We use the phrase “university rankings” to be consistent with the existing league tables. However, “institutional rankings” would be more accurate because we include research institutes that may be affiliated with universities but do not graduate students, such as the “Baker Heart and Diabetes Institute”.

Papers included

We counted papers that cited one of the EQUATOR guidelines for clinical trials (CONSORT)31, systematic reviews (PRISMA)32, and observational studies (STROBE)33. We chose these three guidelines because they cover three commonly used study designs. Each guideline was published simultaneously across multiple journals, which was done to increase their reach into multiple fields. We therefore counted citations to any of the original papers or updates to the guidelines (see Supplementary List 1)34. If a paper cited multiple EQUATOR papers, then only one was counted.

To include only papers that adhered to the first item on the CONSORT and PRISMA guideline check-lists, which is to include the study design in the title, we only included papers that included the following in their title:

  • For CONSORT papers: “randomised trial” OR “randomized trial” OR “RCT”

  • For PRISMA papers: “systematic search” OR “systematic review” OR “systematic literature review” OR “scoping review” OR “meta-analyses” OR “meta-analysis” (including versions without hyphens)

We did not include a restriction for STROBE papers because there are many observational study designs and any list we created might exclude valid papers.

To focus on original research, we included publication types of Articles or Reviews, and excluded Editorials, Commentaries and Corrections.

We aimed to sum citations per year and we examined the two most recent complete years of data by using papers published in 2016 or 2017.

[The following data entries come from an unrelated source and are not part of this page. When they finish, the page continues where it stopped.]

/-- **Stub (XL, HARDEST, held by the lead) — the far-field wall profile (the line's transfer target
C⁺ in its weakest honest form).** From a half-space hierarchy with `F < 0` (the seed: its descending
tree and sheath skeleton), produce a bounded smooth mirror-symmetric divergence-free force-free steady
Navier–Stokes pair `(W, P)` on `ℝ³` at `ν = 1` with bounded pressure, converging UNIFORMLY AS `z → +∞`
to SOME half-space hierarchy `(V, Q)` (non-zero flux; the cards' cap-compatible `V̂`, an OUTPUT). The
cards' whole analytic programme — descending Koopman slaving (contraction ½), ascending
transfer-operator averaging, Saint-Venant layer solvability of the cap, interface equation
`𝒩_h = 𝒯_outer` with invertible linearisation — is what would prove this; none of its steps is a theorem in
print or in the tree, and the statement defies the bounded steady Liouville conjecture (KNSS
arXiv:0709.3599, steady case). -/
theorem stub_farFieldWallProfile :
    (∃ (V : E³ → E³) (Q : E³ → ℝ) (C F : ℝ),
        ContDiffOn ℝ ((⊤ : ℕ∞) : WithTop ℕ∞) V {X : E³ | 0 < X 2} ∧
        ContDiffOn ℝ ((⊤ : ℕ∞) : WithTop ℕ∞) Q {X : E³ | 0 < X 2} ∧
        (∀ X : E³, 0 < X 2 → ‖V X‖ ≤ C ∧ |Q X| ≤ C) ∧
        (∀ X : E³, 0 < X 2 → ∑ i : Fin 3, (fderiv ℝ V X (EuclideanSpace.single i (1 : ℝ))) i = 0) ∧
        (∀ X : E³, 0 < X 2 → (fderiv ℝ V X) (V X) + gradient Q X = 0) ∧
        (∀ X : E³, 0 < X 2 → V ((2 : ℝ) • X) = V X ∧ Q ((2 : ℝ) • X) = Q X) ∧
        (∀ X : E³, 1 ≤ X 2 → X 2 ≤ 2 →
          V (X + EuclideanSpace.single 0 (1 : ℝ)) = V X ∧ V (X + EuclideanSpace.single 1 (1 : ℝ)) = V X ∧
          Q (X + EuclideanSpace.single 0 (1 : ℝ)) = Q X ∧ Q (X + EuclideanSpace.single 1 (1 : ℝ)) = Q X) ∧
        (∫ q in Set.Icc (0 : ℝ) 1 ×ˢ Set.Icc (0 : ℝ) 1, (V !₂[q.1, q.2, (1 : ℝ)]) 2 = 0) ∧
        F < 0 ∧
        (∫ q in Set.Icc (0 : ℝ) 1 ×ˢ Set.Icc (0 : ℝ) 1,
          (V !₂[q.1, q.2, (1 : ℝ)]) 2 * (‖V !₂[q.1, q.2, (1 : ℝ)]‖ ^ 2 / 2 + Q !₂[q.1, q.2, (1 : ℝ)]) = F)) →
    ∃ (W : E³ → E³) (P : E³ → ℝ) (V : E³ → E³) (Q : E³ → ℝ) (C F C' : ℝ),
      (ContDiffOn ℝ ((⊤ : ℕ∞) : WithTop ℕ∞) V {X : E³ | 0 < X 2} ∧
        ContDiffOn ℝ ((⊤ : ℕ∞) : WithTop ℕ∞) Q {X : E³ | 0 < X 2} ∧
        (∀ X : E³, 0 < X 2 → ‖V X‖ ≤ C ∧ |Q X| ≤ C) ∧
        (∀ X : E³, 0 < X 2 → ∑ i : Fin 3, (fderiv ℝ V X (EuclideanSpace.single i (1 : ℝ))) i = 0) ∧
        (∀ X : E³, 0 < X 2 → (fderiv ℝ V X) (V X) + gradient Q X = 0) ∧
        (∀ X : E³, 0 < X 2 → V ((2 : ℝ) • X) = V X ∧ Q ((2 : ℝ) • X) = Q X) ∧
        (∀ X : E³, 1 ≤ X 2 → X 2 ≤ 2 →
          V (X + EuclideanSpace.single 0 (1 : ℝ)) = V X ∧ V (X + EuclideanSpace.single 1 (1 : ℝ)) = V X ∧
          Q (X + EuclideanSpace.single 0 (1 : ℝ)) = Q X ∧ Q (X + EuclideanSpace.single 1 (1 : ℝ)) = Q X) ∧
        (∫ q in Set.Icc (0 : ℝ) 1 ×ˢ Set.Icc (0 : ℝ) 1, (V !₂[q.1, q.2, (1 : ℝ)]) 2 = 0) ∧
        F ≠ 0 ∧
        (∫ q in Set.Icc (0 : ℝ) 1 ×ˢ Set.Icc (0 : ℝ) 1,
          (V !₂[q.1, q.2, (1 : ℝ)]) 2 * (‖V !₂[q.1, q.2, (1 : ℝ)]‖ ^ 2 / 2 + Q !₂[q.1, q.2, (1 : ℝ)]) = F)) ∧
      ContDiff ℝ ((⊤ : ℕ∞) : WithTop ℕ∞) W ∧ ContDiff ℝ ((⊤ : ℕ∞) : WithTop ℕ∞) P ∧
      (∀ X, ‖W X‖ ≤ C' ∧ |P X| ≤ C') ∧
      (∀ X : E³, W (X - (2 * X 2) • EuclideanSpace.single 2 (1 : ℝ)) =
          W X - (2 * W X 2) • EuclideanSpace.single 2 (1 : ℝ) ∧
        P (X - (2 * X 2) • EuclideanSpace.single 2 (1 : ℝ)) = P X) ∧
      (∀ X : E³, ∑ i : Fin 3, (fderiv ℝ W X (EuclideanSpace.single i (1 : ℝ))) i = 0) ∧
      (∀ X : E³, (fderiv ℝ W X) (W X) + gradient P X =
        ∑ i : Fin 3, fderiv ℝ (fun Y => fderiv ℝ W Y (EuclideanSpace.single i (1 : ℝ))) X
          (EuclideanSpace.single i (1 : ℝ))) ∧
      (∀ ε : ℝ, 0 < ε → ∃ Z : ℝ, ∀ X : E³, Z ≤ X 2 → ‖W X - V X‖ ≤ ε ∧ |P X - Q X| ≤ ε) := by
  sorry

We used Scopus to identify citations because it is a recognised database for citations that is used by three international league tables, and because of the ease of extracting the data using the rscopus package in R35 (Version 0.6.3). We used the rentrez package in R (version 1.2.1) to extract meta-data on the papers from Pubmed36. Papers were excluded if they did not have a digital object identifier (DOI), because this was the key linking variable for extracting the affiliation data. The data extraction from Scopus was performed on 19 December 2018.

Cleaning affiliations

We extracted all authors’ countries and affiliations. The affiliation data is free text and required extensive cleaning to extract a standardised set of universities. Affiliations were changed to:

  • Remove departments, for example, “Mansoura University, Urology and Nephrology Center” to “Mansoura University”

  • Include non-Roman letters, for example, “Universite de Montreal” to “Université de Montréal”.

  • Remove locations, for example: “Massey University, Auckland” to “Massey University”. The exception was where the location was needed to differentiate the university, for example the University of Newcastle in the UK and Australia.

  • Remove unnecessary prefixes, for example: “The University of Sydney” to “University of Sydney”

  • Spell-out acronyms, for example: “UCL” to “University College London”

  • Consolidate dual names, for example: “University of Reykjavik” to “Reykjavik University”

  • Consolidate institutes associated with a university, for example: “The Ottawa Hospital” is associated with the “University of Ottawa”. We used the list of 1,802 affiliated institutions provided by the 2018 Leiden ranking17.

We changed vague affiliations to missing, for example “Faculty of Health”.

We standardised affiliations to ensure that citations were consolidated into a single university rather than being split over two or more universities and hence creating a falsely low position in our league table.

A flow chart of the data collection and management is in Supplementary Figure 134.

Creating our league table

To create a score per university, we summed the total number of citing papers per university per year. To better divide the credit from a citation, we used an organisational-level fractional count of author affiliations per paper37. So, for example, if a paper had two affiliations in the address list, one from Queensland University of Technology and one from Ottawa Hospital Research Institute, then each university would gain 0.5. A fractional count avoids the situation where universities gain a full point even when their staff member was only one of multiple authors.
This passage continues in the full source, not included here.